▸ Description of the task:
Lines below that include "Barriers" are the answer; copy each one.

(Stored data)

────────────────

import Literature.Barriers.AtomisticToContinuum.EnergyAsymptoticsWithoutCondensationComparison

/-!
# Estimates for the two-order law of the Lieb–Liniger energy

Third of the sibling files proving the named fact
`Literature.Barriers.AtomisticToContinuum.EnergyAsymptoticsWithoutCondensation`
(= `BoseGas.LiebLiniger.LiebLiniger_bogoliubovTwoOrders`, LSSY (B.19):
`e(γ) = γ - (4/3π)γ^{3/2} + o(γ^{3/2})` for every continuous solution of (B.14)–(B.15)).

Notation (all statements are explicit; no new definitions): `κ > 0` the scaled coupling, `g` a
continuous solution of the Love equation on `[-1, 1]` (hypotheses `hg`, `hgeq`), `A = 1 - k²`,
`B = imRoot k κ`, `D = dRoot k κ = A + κ²`, `ω = B - √A ≥ 0`, and the residual
`r₀(k) = (2/(3κ))[B D - A√A - 2k²κ²/B - κ³]`, which is `(I - K_κ)v - (2k² - 1)` for the dual test
function `v = -(2/(3κ)) A√A` (file 1 closed forms).

* Pointwise bounds (`imRoot_sub_sqrt_le`, `sqrt_le_two_imRoot`, `abs_residual_le`,
  `abs_bracket_mul_sqrt_le`): `ω ≤ 4κ²/(A+κ)^{3/2}`, `√(A+κ) ≤ 2B`, `|r₀| ≤ 8κ/√(A+κ)`,
  `|bracket · √A| ≤ 8κ²` on `[-1,1]`, `κ ≤ 1`.
* One-dimensional integrals (`integral_inv_one_sub_sq_add_le` & co.):
  `∫ dk/(A+κ) ≤ 2 log((2+κ)/κ)`, `∫ dk/(A+κ)^{3/2} ≤ 4/√κ`, `∫ dk/√(A+κ) ≤ 4√3`,
  `∫ A√A = 3π/8`, `∫ (1 - 2k²) = 2/3`.
* The two duality identities (`kappa_mul_integral_eq`, `integral_chebyshev_mul_eq`):
  `κ∫g = 1/4 + ∫ωg` (so `m := 4κ∫g = 1 + 4∫ωg ≥ 1`) and `∫(2k²-1)g = -1/(8κ) - ∫r₀g`.
* The two small terms (`integral_omega_mul_le`, `abs_integral_residual_mul_sub_le`): with the
  supersolution of width `a² = 1 + η`, `κ ≤ η ≤ 1`, `θ = κ(1+η)/(2η√η) ≤ 1/2`:
  `∫ωg ≤ (8/π)[κ log((2+κ)/κ) + 2√η√κ]` and
  `|∫ r₀ (g - √A/(2πκ))| ≤ (8/π) η log((2+κ)/κ) + (96/π) θ`.

The limit `∫ r₀ √A/(2πκ) → 1/(3π)` (dominated convergence) and the assembly are in
`EnergyAsymptoticsWithoutCondensationProofs`.

## References

* [LSSY2005] E. H. Lieb, R. Seiringer, J. P. Solovej, J. Yngvason, *The Mathematics of the Bose
  Gas and its Condensation*, Birkhäuser 2005, App. B (B.14)–(B.19).
-/

noncomputable section

open MeasureTheory Set Filter Real intervalIntegral Metric
open scoped Topology

namespace Literature.Barriers.AtomisticToContinuum.BoseGas.LiebLiniger

/-! ### Pointwise bounds on `ω = B - √(1-k²)` and on the residual `r₀` -/

section Pointwise

variable {κ k : ℝ}

/-- `0 ≤ B - √(1-k²)`. [folklore] -/
lemma imRoot_sub_sqrt_nonneg (hκ : 0 < κ) :
    0 ≤ imRoot k κ - √(1 - k ^ 2) := by
  have hB := imRoot_pos k hκ
  have h1 : 1 - k ^ 2 ≤ imRoot k κ ^ 2 := by
    have := dRoot_le_imRoot_sq k hκ; unfold dRoot at this; nlinarith
  have : √(1 - k ^ 2) ≤ imRoot k κ := by
    calc √(1 - k ^ 2) ≤ √(imRoot k κ ^ 2) := Real.sqrt_le_sqrt h1
      _ = imRoot k κ := Real.sqrt_sq hB.le
  linarith

/-- Bulk bound `B - √(1-k²) ≤ κ²/((1-k²)√(1-k²))` for `|k| < 1`. [folklore] -/
lemma imRoot_sub_sqrt_le_bulk (hκ : 0 < κ) (hA : 0 < 1 - k ^ 2) :
    imRoot k κ - √(1 - k ^ 2) ≤ κ ^ 2 / ((1 - k ^ 2) * √(1 - k ^ 2)) := by
  set A := 1 - k ^ 2 with hA'
  have hk2 : k ^ 2 < 1 := by linarith
  have hA1 : A ≤ 1 := by rw [hA']; nlinarith
  have hB := imRoot_pos k hκ
  have hD : dRoot k κ = A + κ ^ 2 := by simp [dRoot, hA']
  have hD0 : 0 < dRoot k κ := by rw [hD]; positivity
  have hsA : 0 < √A := Real.sqrt_pos.2 hA
  have hsD : 0 < √(dRoot k κ) := Real.sqrt_pos.2 hD0
  have hAD : A ≤ dRoot k κ := by rw [hD]; nlinarith
  have hsAD : √A ≤ √(dRoot k κ) := Real.sqrt_le_sqrt hAD
  -- `B - √D ≤ k²κ²/(2 D √D) ≤ κ²/(2 A √A)`
  have h1 : imRoot k κ - √(dRoot k κ) ≤ κ ^ 2 / (2 * (A * √A)) := by
    have hBD : √(dRoot k κ) ≤ imRoot k κ := by
      calc √(dRoot k κ) ≤ √(imRoot k κ ^ 2) := Real.sqrt_le_sqrt (dRoot_le_imRoot_sq k hκ)
        _ = imRoot k κ := Real.sqrt_sq hB.le
    have hsq := imRoot_sq_le_bulk k hκ hD0
    have hDsq : √(dRoot k κ) ^ 2 = dRoot k κ := Real.sq_sqrt hD0.le
    -- (B - √D)(B + √D) = B² - D ≤ k²κ²/D ≤ κ²/A
    have h2 : (imRoot k κ - √(dRoot k κ)) * (2 * √(dRoot k κ)) ≤ κ ^ 2 / A := by
      have h3 : k ^ 2 * κ ^ 2 / dRoot k κ ≤ κ ^ 2 / A := by
        rw [div_le_div_iff₀ hD0 hA]
        nlinarith [sq_nonneg κ, mul_nonneg (sq_nonneg κ) hA.le]
      nlinarith
    have h4 : κ ^ 2 / A / (2 * √(dRoot k κ)) ≤ κ ^ 2 / (2 * (A * √A)) := by
      rw [div_div]
      apply div_le_div_of_nonneg_left (by positivity) (by positivity)
      nlinarith
    calc imRoot k κ - √(dRoot k κ) ≤ κ ^ 2 / A / (2 * √(dRoot k κ)) := by
          rw [le_div_iff₀ (by positivity)]; exact h2
      _ ≤ κ ^ 2 / (2 * (A * √A)) := h4
  -- `√D - √A ≤ κ²/(2√A) ≤ κ²/(2 A √A)`
  have h5 : √(dRoot k κ) - √A ≤ κ ^ 2 / (2 * (A * √A)) := by
    have h6 : (√(dRoot k κ) - √A) * (√(dRoot k κ) + √A) = κ ^ 2 := by
      have := Real.sq_sqrt hD0.le
      have := Real.sq_sqrt hA.le
      nlinarith
    have h7 : √(dRoot k κ) - √A ≤ κ ^ 2 / (2 * √A) := by
      rw [le_div_iff₀ (by positivity)]; nlinarith
    have h8 : κ ^ 2 / (2 * √A) ≤ κ ^ 2 / (2 * (A * √A)) := by
      apply div_le_div_of_nonneg_left (by positivity) (by positivity)
      nlinarith
    linarith
  have : κ ^ 2 / (A * √A) = κ ^ 2 / (2 * (A * √A)) + κ ^ 2 / (2 * (A * √A)) := by ring
  rw [this]
  linarith

/-- Edge bound `B - √(1-k²) ≤ 2κ/√(1-k²+κ)` for `|k| ≤ 1`, `κ ≤ 1`. [folklore] -/
lemma imRoot_sub_sqrt_le_edge (hκ : 0 < κ) (hκ1 : κ ≤ 1) (hk : k ∈ Icc (-1 : ℝ) 1) :
    imRoot k κ - √(1 - k ^ 2) ≤ 2 * κ / √(1 - k ^ 2 + κ) := by
  set A := 1 - k ^ 2 with hA'
  have hk1 : |k| ≤ 1 := abs_le.2 ⟨by linarith [hk.1], hk.2⟩
  have hA : 0 ≤ A := by rw [hA']; nlinarith [hk.1, hk.2]
  have hB := imRoot_pos k hκ
  have hD : dRoot k κ = A + κ ^ 2 := by simp [dRoot, hA']
  have hsq : imRoot k κ ^ 2 ≤ A + κ + κ ^ 2 := by
    have := imRoot_sq_le_edge k hκ (by rw [hD]; positivity)
    rw [hD] at this
    nlinarith [mul_le_mul_of_nonneg_right hk1 hκ.le]
  have hBle : imRoot k κ ≤ √(A + κ + κ ^ 2) := Real.le_sqrt_of_sq_le hsq
  have hs1 : 0 < √(A + κ) := Real.sqrt_pos.2 (by positivity)
  have hs2 : √(A + κ) ≤ √(A + κ + κ ^ 2) := Real.sqrt_le_sqrt (by nlinarith)
  have h1 : (√(A + κ + κ ^ 2) - √A) * (√(A + κ + κ ^ 2) + √A) = κ + κ ^ 2 := by
    have := Real.sq_sqrt (by positivity : 0 ≤ A + κ + κ ^ 2)
    have := Real.sq_sqrt hA
    nlinarith
  have h2 : √(A + κ + κ ^ 2) - √A ≤ (κ + κ ^ 2) / √(A + κ) := by
    rw [le_div_iff₀ hs1]
    have := Real.sqrt_nonneg A
    nlinarith
  have h3 : (κ + κ ^ 2) / √(A + κ) ≤ 2 * κ / √(A + κ) := by
    apply div_le_div_of_nonneg_right _ hs1.le
    nlinarith
  linarith

/-- Uniform bound `B - √(1-k²) ≤ 4κ²/((1-k²+κ)√(1-k²+κ))` for `|k| ≤ 1`, `κ ≤ 1`. [folklore] -/
lemma imRoot_sub_sqrt_le (hκ : 0 < κ) (hκ1 : κ ≤ 1) (hk : k ∈ Icc (-1 : ℝ) 1) :
    imRoot k κ - √(1 - k ^ 2) ≤ 4 * κ ^ 2 / ((1 - k ^ 2 + κ) * √(1 - k ^ 2 + κ)) := by
  set A := 1 - k ^ 2 with hA'
  have hA : 0 ≤ A := by rw [hA']; nlinarith [hk.1, hk.2]
  have hs : 0 < √(A + κ) := Real.sqrt_pos.2 (by positivity)
  rcases le_or_gt κ A with hκA | hκA
  · -- bulk
    have hA0 : 0 < A := lt_of_lt_of_le hκ hκA
    have h1 := imRoot_sub_sqrt_le_bulk hκ hA0
    have hsA : 0 < √A := Real.sqrt_pos.2 hA0
    have h2 : (A + κ) * √(A + κ) ≤ 4 * (A * √A) := by
      have h3 : A + κ ≤ 2 * A := by linarith
      have h4 : √(A + κ) ≤ √(4 * A) := Real.sqrt_le_sqrt (by linarith)
      rw [show (4 : ℝ) * A = 2 ^ 2 * A by norm_num, Real.sqrt_mul' _ hA, Real.sqrt_sq (by norm_num)] at h4
      calc (A + κ) * √(A + κ) ≤ (2 * A) * (2 * √A) := by gcongr
        _ = 4 * (A * √A) := by ring
    calc imRoot k κ - √A ≤ κ ^ 2 / (A * √A) := h1
      _ ≤ 4 * κ ^ 2 / ((A + κ) * √(A + κ)) := by
          rw [div_le_div_iff₀ (by positivity) (by positivity)]
          nlinarith [sq_nonneg κ]
  · -- edge
    have h1 := imRoot_sub_sqrt_le_edge hκ hκ1 hk
    calc imRoot k κ - √A ≤ 2 * κ / √(A + κ) := h1
      _ = 2 * κ * (A + κ) / ((A + κ) * √(A + κ)) := by
          field_simp
      _ ≤ 4 * κ ^ 2 / ((A + κ) * √(A + κ)) := by
          apply div_le_div_of_nonneg_right _ (by positivity)
          nlinarith

/-- `√(1-k²+κ) ≤ 2B` for `|k| ≤ 1`, `κ ≤ 1`. [folklore] -/
lemma sqrt_le_two_imRoot (hκ : 0 < κ) (hκ1 : κ ≤ 1) (hk : k ∈ Icc (-1 : ℝ) 1) :
    √(1 - k ^ 2 + κ) ≤ 2 * imRoot k κ := by
  set A := 1 - k ^ 2 with hA'
  have hA : 0 ≤ A := by rw [hA']; nlinarith [hk.1, hk.2]
  have hB := imRoot_pos k hκ
  have hD : dRoot k κ = A + κ ^ 2 := by simp [dRoot, hA']
  have hBD : A + κ ^ 2 ≤ imRoot k κ ^ 2 := by rw [← hD]; exact dRoot_le_imRoot_sq k hκ
  have hBk : |k| * κ ≤ imRoot k κ ^ 2 := abs_mul_le_imRoot_sq k hκ (by rw [hD]; positivity)
  rw [show 2 * imRoot k κ = √((2 * imRoot k κ) ^ 2) by rw [Real.sqrt_sq (by positivity)]]
  apply Real.sqrt_le_sqrt
  rcases le_or_gt (1 / 2) |k| with hk2 | hk2
  · nlinarith
  · have : k ^ 2 < 1 / 4 := by
      have : |k| ^ 2 = k ^ 2 := sq_abs k
      nlinarith [abs_nonneg k]
    nlinarith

────────────────

▸ Finished exercise:
import Literature.Barriers.AtomisticToContinuum.EnergyAsymptoticsWithoutCondensationComparison
`Literature.Barriers.AtomisticToContinuum.EnergyAsymptoticsWithoutCondensation`
namespace Literature.Barriers.AtomisticToContinuum.BoseGas.LiebLiniger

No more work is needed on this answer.